Collected data
import Literature.MathematicalPhysics.QuantumFieldTheory.Balaban1983to89.B5G183RateO2Op

/-!
# Bałaban [CMP 95 (1984)] (1.83)/(1.89) at `U = 1`: PLANTING of b05's five-piece decomposition of a
weighted fibre `D_{w₁} G(p′) D_{w₂}^*` and the operator algebra of the piece DIFFERENCES between two levels
— the kit for the one remaining order-two currency `B5G183RateO2Op.OrderTwoOpRateResidualW1`

HONEST FRAMING (cell `pub-balaban`, T⁴ programme, estimate NE2 = U1a «η-rate, linear theory»).  Finite
torus, lattice spacing `η = 1/n`, trivial background `U = 1`, one nonzero reduced momentum `p′ = s` at a
time (`ℓ²`-operator norm on the alias classes `× Fin d`).  Nothing here is about infinite volume,
`U ≠ 1`, a mass gap, or any summit statement.  Bałaban prints NO rate; the pairing `ι`/`plant`, the
extensions and every statement below are OURS ([folklore]).  THIS MODULE IS PURE BOOKKEEPING: it proves no
estimate of (1.83); it records, kernel-checked, the algebra by which the successor reduces the typed
residual `OrderTwoOpRateResidualW1` (one King weight per derivative) to `ℓ²`-VECTOR rates that the
package already has (`B5G183RateL2.xVec_rate_sq_le`, `bVec_rate_sq_le`, … — stated there for ANY weight
`|w(k)| ≤ ‖q̃_k‖` with paired rate `c_w‖q̃_k‖²/N`, which `W·∂` satisfies with `c_w = 6`).

WHAT IS PRINTED.  [Balaban1984PropagatorsI] p. 33: «Proposition 1.1. The operator G is a symmetric
operator on L²(T_η) and ‖GJ‖, ‖∇GJ‖, ‖G∇*J‖, ‖∇G∇*J‖, ‖∇∇GJ‖, ‖G∇*∇*J‖ ≤ γ₀⁻¹‖J‖, (1.89)»; p. 32,
(1.87)–(1.88): the `l′ = l` cancellation and the bracket at `l = 0` behind b05's decomposition
`B5Prop11Bound.Fiber.sandwich_G_eq` («D_{w₁} G D_{w₂}^* = diagonal + 3 block-rank-one + rank-one»).
[King1986] p. 672: «To analyze the m = 0 term in (4.19), we successively replace each factor by the
corresponding one … and bound the error.» (renders ref1 p016/p017, king p024 read as images by this
seat.)

WHAT THIS MODULE PROVES (kernel, [folklore]).  `plant_R` = `B5G183RateOp.plant` (transport of a
level-`N` operator to the level-`RN` classes along King's pairing `ι`, zero on the unpaired classes),
`extend` = `B5G183RateO2Op.extend`.
 §1 `plant_add` — planting is additive.
 §2 the zero-extensions `extP` (vectors on classes `× Fin d`) and `extV` (families of class vectors) and
    **`plant_diagonal`**, **`plant_blockR`**, **`plant_rankOne`**: planting a diagonal / block-rank-one /
    rank-one matrix gives the diagonal / block-rank-one / rank-one matrix of the zero-extended data.
 §3 the trilinear split of piece differences `blockR_sub_blockR`, `rankOne_sub_rankOne` and the bounds
    **`opNorm_blockR_sub_blockR_le`**, **`opNorm_rankOne_sub_rankOne_le`** (`‖c·A⊗B̄ − c′·A′⊗B̄′‖ ≤
    |c − c′|·|A||B| + |c′|·|A − A′||B| + |c′|·|A′||B − B′|` in `ℓ²` norms, from b05's `opNorm_blockR_le` /
    `opNorm_rankOne_le`), `opNorm_diagonal_sub_le`.
 §4 `ℓ²` bookkeeping of extensions along `ι`: **`sum_sq_sub_extV`** / **`sum_sq_sub_extP`** (`Σ_K |v(K) −
    ext w(K)|² = Σ_k |v(ιk) − w(k)|² + Σ_{K unpaired} |v(K)|²`, `B5Hk163RateSum.sum_split_iota`) and
    `sum_sq_extV` / `sum_sq_extP` (the extension is an `ℓ²` isometry).
 §5 **`residual_eq_pieces`**: for ANY two fibres `F` (classes of level `RN`) and `F′` (level `N`) and any
    weights, `D_a F.G D_b^* − plant_R(D_{a′} F′.G D_{b′}^*)` is the sum of the FIVE piece differences
    (diagonal `dg`, the blocks `R`, `C1`, `C2`, the rank-one `T` of b05, level `RN` minus the planted =
    zero-extended level `N` piece), and **`opNorm_residual_le_pieces`** (its norm is at most the sum of the
    five piece-difference norms, b05's `norm_add₅_le`); **`residualW1_le_pieces`** specialises to the
    currency `W∂_ν ⊗ W∂_{ν′}` of `OrderTwoOpRateResidualW1`.

WHAT REMAINS / NOT CLAIMED: the five piece differences are NOT estimated here (that is the successor's
work: scalar rates of `cR = −a/φ_μ`, `cT`, the centre entries via (1.87)/(1.88), and the vector rates of
`B5G183RateL2` in §4's currency); nothing about print.
-/

noncomputable section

■ Problem
With the line that has "estimate of (1.83);" as the first and the line that has "c′|·|A||B| + |c′|·|A" as the last, repeat exactly that run of lines above and no more.

■ Solution to this problem
estimate of (1.83); it records, kernel-checked, the algebra by which the successor reduces the typed
residual `OrderTwoOpRateResidualW1` (one King weight per derivative) to `ℓ²`-VECTOR rates that the
package already has (`B5G183RateL2.xVec_rate_sq_le`, `bVec_rate_sq_le`, … — stated there for ANY weight
`|w(k)| ≤ ‖q̃_k‖` with paired rate `c_w‖q̃_k‖²/N`, which `W·∂` satisfies with `c_w = 6`).

WHAT IS PRINTED.  [Balaban1984PropagatorsI] p. 33: «Proposition 1.1. The operator G is a symmetric
operator on L²(T_η) and ‖GJ‖, ‖∇GJ‖, ‖G∇*J‖, ‖∇G∇*J‖, ‖∇∇GJ‖, ‖G∇*∇*J‖ ≤ γ₀⁻¹‖J‖, (1.89)»; p. 32,
(1.87)–(1.88): the `l′ = l` cancellation and the bracket at `l = 0` behind b05's decomposition
`B5Prop11Bound.Fiber.sandwich_G_eq` («D_{w₁} G D_{w₂}^* = diagonal + 3 block-rank-one + rank-one»).
[King1986] p. 672: «To analyze the m = 0 term in (4.19), we successively replace each factor by the
corresponding one … and bound the error.» (renders ref1 p016/p017, king p024 read as images by this
seat.)

WHAT THIS MODULE PROVES (kernel, [folklore]).  `plant_R` = `B5G183RateOp.plant` (transport of a
level-`N` operator to the level-`RN` classes along King's pairing `ι`, zero on the unpaired classes),
`extend` = `B5G183RateO2Op.extend`.
 §1 `plant_add` — planting is additive.
 §2 the zero-extensions `extP` (vectors on classes `× Fin d`) and `extV` (families of class vectors) and
    **`plant_diagonal`**, **`plant_blockR`**, **`plant_rankOne`**: planting a diagonal / block-rank-one /
    rank-one matrix gives the diagonal / block-rank-one / rank-one matrix of the zero-extended data.
 §3 the trilinear split of piece differences `blockR_sub_blockR`, `rankOne_sub_rankOne` and the bounds
    **`opNorm_blockR_sub_blockR_le`**, **`opNorm_rankOne_sub_rankOne_le`** (`‖c·A⊗B̄ − c′·A′⊗B̄′‖ ≤
    |c − c′|·|A||B| + |c′|·|A − A′||B| + |c′|·|A′||B − B′|` in `ℓ²` norms, from b05's `opNorm_blockR_le` /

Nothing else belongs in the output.